§ **What you are asked to do**
Among the entries below, find every line that has "section" and pull it out.

***** Data to use

import Literature.MathematicalPhysics.QuantumLattice.HubbardTruncatedCoeffLimit
import Literature.MathematicalPhysics.QuantumLattice.FermionicTreeExpansionPointwise
import Literature.MathematicalPhysics.QuantumLattice.OrderedIntegralLimit
import HarnessLib

/-!
# The thermodynamic limit of the truncated coefficients `t_j(L)`: domination and assembly

Topic `MathematicalPhysics/QuantumLattice`; programme under the tree's fact `bgm_two_point_limit`
(`HubbardFermiLiquid.lean`; Benfatto–Giuliani–Mastropietro, Ann. Henri Poincaré 7 (2006) 809).
Continuation of `HubbardTruncatedCoeffLimit.lean` (bridge and entrywise limits).  PROVED here:
hypothesis (B) of `HubbardTwoPointLimitReduction.bgm_two_point_limit_of_truncated_bounds` — the
**termwise (order-by-order) thermodynamic limit of the linked-cluster coefficients**,

`t_j(L) = hubbardTorusTruncatedCoeff β μ L x y σ σ' j ⟶ τ_j = hubbardInfTruncatedCoeff β μ x y σ σ' j`
(`tendsto_hubbardTorusTruncatedCoeff`, every `β ≥ 0`, `μ`, sites, spins and order `j`), with
`τ_j = (-β)^j ∫_{Δ_j} Σ_{Z ∈ (ℤ²)^j} 𝓔ᵀ_{∞}(x, y; Z, -βv) dv` the same coefficient built on the
infinite-volume propagator `g = freePropagatorInfiniteTime β μ`.  The mechanism (BGM §2.3,
footnote 1: bounds uniform in `L`, then the limit):

* **domination** (`exists_norm_twoPointUrsellZ_le`): for `L ≥ 3`, vertex times in `[-β, 0]` and
  CENTRED vertex positions `Z`, `|𝓔ᵀ_L(x, y; Z)| ≤ D (1 + ‖Z‖_∞)^{-K}` with `D, K` independent of
  `L` (`K = 4j + 4`): the fixed-order tree bound for a bounded propagator
  (`FermionicTree.norm_ursellOf_moment_le_lineBound`) with the uniform-in-`L` torus-distance decay
  of the free propagator (`exists_norm_hubbardThermalTwoPointEvolved_zero_interaction_le_of_Icc'`)
  along the lines of the anchored cluster trees, and the LONG-LINE lemma
  (`Script.exists_line_lt_of_lt_apply_y`): a vertex at torus distance `R` from `x` forces a tree line
  of torus length `≳ R/j`, whence the decay in `‖Z‖_∞`; `(1 + ‖Z‖)^{-K}` is summable over `(ℤ²)^j`;
* **Tannery** over the centred configurations (`sum_twoPointUrsell_torus_eq_tsum`,
  `tendsto_twoPointUrsellZ`, `eventually_isCentred`) gives the limit of the position sums at fixed
  times, and **dominated convergence for the ordered time integrals**
  (`tendsto_orderedIntegral_of_dominated'`) the limit of `t_j(L)`.

Consequently hypothesis (B) of the reduction holds unconditionally
(`termwise_limit_hubbardTorusTruncatedCoeff`); what remains of `bgm_two_point_limit` after this
file is hypothesis (A) alone: the geometric bound `‖t_j(L)‖ ≤ C/rʲ` with `r > |U|` UNIFORM in `L` in
BGM's regime `β ≤ e^{c/|U|}` — the content of their renormalization-group analysis (Thm. 2.1, §3).
Everything is PROVED; the definitions are the limit coefficient and bookkeeping (torus norm of an
integer vector, cluster distances).

## References

* G. Benfatto, A. Giuliani, V. Mastropietro, Ann. Henri Poincaré 7 (2006) 809–898, §2.2–2.3,
  (2.14)–(2.16), footnote 1 of §2.3, (2.66)–(2.77) (arXiv:cond-mat/0507686 pp. 6–8, 14–15).
  [BenfattoGiulianiMastropietro2006]
* G. Benfatto, V. Mastropietro, Rev. Math. Phys. 13 (2001) 1323–1435, §2 (finite-volume bounds
  uniform in `L`). [BenfattoMastropietro2001]
-/

noncomputable section

open scoped Matrix.Norms.L2Operator ComplexOrder
open Finset MeasureTheory Filter Topology NormedSpace Set
open Literature.Probability.LatticeModels Literature.Probability.LatticeModels.BattleFederbush

namespace Literature.MathematicalPhysics.QuantumLattice

/-! ### The torus norm of an integer vector -/

section TorusNorm

variable {d : ℕ}

/-- The torus sup-norm of the class of `w ∈ ℤ^d` mod `L`: `‖cRep (proj w)‖_∞`. [folklore] -/
def tnZ (L : ℕ) (w : Site d) : ℕ := Torus.tnorm (Torus.proj L w)

-- `Torus.proj` is additive: this is `torusProj_add` of `LroInfraredBound.lean` / `Torus.proj_add` of
-- `TwoPointLogConvex.lean`, re-proved privately here to keep the Ising machinery out of the import
-- closure of the Hubbard cluster expansion (as in `TorusCentredLift.lean`).
/-- `proj` is additive. [folklore] -/
private theorem Torus.proj_add_site (L : ℕ) (a b : Site d) :
    Torus.proj L (a + b) = Torus.proj L a + Torus.proj L b := by
  funext i; simp [Torus.proj_apply]

/-- `proj` commutes with negation. [folklore] -/
private theorem Torus.proj_neg_site (L : ℕ) (a : Site d) : Torus.proj L (-a) = -Torus.proj L a := by
  funext i; simp [Torus.proj_apply]

/-- `tnZ` is even. [folklore] -/
theorem tnZ_neg {L : ℕ} [NeZero L] (w : Site d) : tnZ L (-w) = tnZ L w := by
  unfold tnZ
  rw [Torus.proj_neg_site]
  refine le_antisymm (Torus.tnorm_neg_le _) ?_
  simpa using Torus.tnorm_neg_le (-Torus.proj L w)

/-- `tnZ (a - b) = tnZ (b - a)`. [folklore] -/
theorem tnZ_sub_comm {L : ℕ} [NeZero L] (a b : Site d) : tnZ L (a - b) = tnZ L (b - a) := by
  rw [← tnZ_neg, neg_sub]

/-- Triangle inequality. [folklore] -/
theorem tnZ_add_le {L : ℕ} [NeZero L] (a b : Site d) : tnZ L (a + b) ≤ tnZ L a + tnZ L b := by
  unfold tnZ
  rw [Torus.proj_add_site]
  exact Torus.tnorm_add_le _ _

/-- `tnZ w ≤ ‖w‖_∞`. [folklore] -/
theorem tnZ_le_supNorm {L : ℕ} [NeZero L] (w : Site d) : tnZ L w ≤ Site.supNorm w := Torus.tnorm_proj_le w

/-- For a centred vector the torus norm is the sup-norm. [folklore] -/
theorem tnZ_eq_supNorm_of_centred (L : ℕ) {w : Site d} (h : Torus.cRep (Torus.proj L w) = w) :
    tnZ L w = Site.supNorm w := by
  unfold tnZ Torus.tnorm
  rw [h]

/-- `tnZ` depends only on the class: `tnZ (w + Lm) = tnZ w`. [folklore] -/
theorem tnZ_add_zsmul (L : ℕ) (w m : Site d) : tnZ L (w + (L : ℤ) • m) = tnZ L w := by
  unfold tnZ
  rw [Torus.proj_add_zsmul]

/-- `2 tnZ w ≤ L`. [folklore] -/
theorem two_mul_tnZ_le {L : ℕ} [NeZero L] (w : Site d) : 2 * tnZ L w ≤ L := by
  unfold tnZ Torus.tnorm Site.supNorm
  rcases Nat.eq_zero_or_pos d with hd | hd
  · subst hd; simp
  · haveI : Nonempty (Fin d) := ⟨⟨0, hd⟩⟩
    obtain ⟨i, -, hi⟩ := Finset.exists_mem_eq_sup' Finset.univ_nonempty
      (fun i : Fin d => (Torus.cRep (Torus.proj L w) i).natAbs)
    rw [← Finset.sup'_eq_sup Finset.univ_nonempty, hi]
    exact Torus.two_mul_natAbs_cRepZ_le _

/-- Reverse triangle inequality: `tnZ a - tnZ b ≤ tnZ (a - b)` (in `ℝ`). [folklore] -/
theorem tnZ_sub_le_real {L : ℕ} [NeZero L] (a b : Site d) : (tnZ L a : ℝ) - tnZ L b ≤ tnZ L (a - b) := by
  have h := tnZ_add_le (L := L) (a - b) b
  rw [sub_add_cancel] at h
  have h' : (tnZ L a : ℝ) ≤ tnZ L (a - b) + tnZ L b := by exact_mod_cast h
  linarith

end TorusNorm

/-! ### The uniform entry bound in the torus norm -/

section EntryBound

variable (β μ : ℝ)

/-- **Uniform-in-`L` decay of the free torus propagator in the torus norm of the separation**:
for time separations in `[a, b]` and `K ≥ 4` there is `C > 0` with
`|⟨a⁺_{x₁σ₁}(t) a⁻_{y₁σ₂}(s)⟩_{β,L,0}| ≤ C (1 + tnZ_L(y₁ - x₁))^{-K}` for all `L ≥ 3`.
[cite: BenfattoGiulianiMastropietro2006, §2.2] -/
theorem exists_norm_hubbardThermalTwoPointEvolved_le_tnZ (a b : ℝ) {K : ℕ} (hK : 4 ≤ K) :
    ∃ C : ℝ, 0 < C ∧ ∀ (L : ℕ), 3 ≤ L → ∀ (t s : ℝ), s - t ∈ Icc a b →
      ∀ (x₁ y₁ : Site 2) (σ₁ σ₂ : Fin 2),
        ‖hubbardThermalTwoPointEvolved β 0 μ L x₁ σ₁ (t : ℂ) y₁ σ₂ (s : ℂ)‖ ≤
          C * ((1 + (tnZ L (y₁ - x₁) : ℝ)) ^ K)⁻¹ := by
  obtain ⟨C, hC0, hC⟩ :=
    exists_norm_hubbardThermalTwoPointEvolved_zero_interaction_le_of_Icc' β μ a b hK
  refine ⟨C + 1, by linarith, fun L hL t s hts x₁ y₁ σ₁ σ₂ => ?_⟩
  haveI : NeZero L := ⟨by omega⟩
  obtain ⟨z, m, hz, -, hb⟩ := hC L hL t s hts x₁ y₁ σ₁ σ₂
  have htn : (tnZ L (y₁ - x₁) : ℝ) ≤ ‖z‖ := by
    rw [Site.norm_eq_supNorm, ← tnZ_add_zsmul L (y₁ - x₁) m, ← hz]
    exact_mod_cast tnZ_le_supNorm z
  have h0 : (0 : ℝ) ≤ tnZ L (y₁ - x₁) := Nat.cast_nonneg _
  calc ‖hubbardThermalTwoPointEvolved β 0 μ L x₁ σ₁ (t : ℂ) y₁ σ₂ (s : ℂ)‖ ≤ C * ((1 + ‖z‖) ^ K)⁻¹ := hb
    _ ≤ C * ((1 + (tnZ L (y₁ - x₁) : ℝ)) ^ K)⁻¹ := by
        refine mul_le_mul_of_nonneg_left ?_ hC0
        exact inv_anti₀ (by positivity) (pow_le_pow_left₀ (by positivity) (by linarith) K)
    _ ≤ (C + 1) * ((1 + (tnZ L (y₁ - x₁) : ℝ)) ^ K)⁻¹ :=
        mul_le_mul_of_nonneg_right (by linarith) (by positivity)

**********

§ **Solution to the exercise**
noncomputable section
section TorusNorm
section EntryBound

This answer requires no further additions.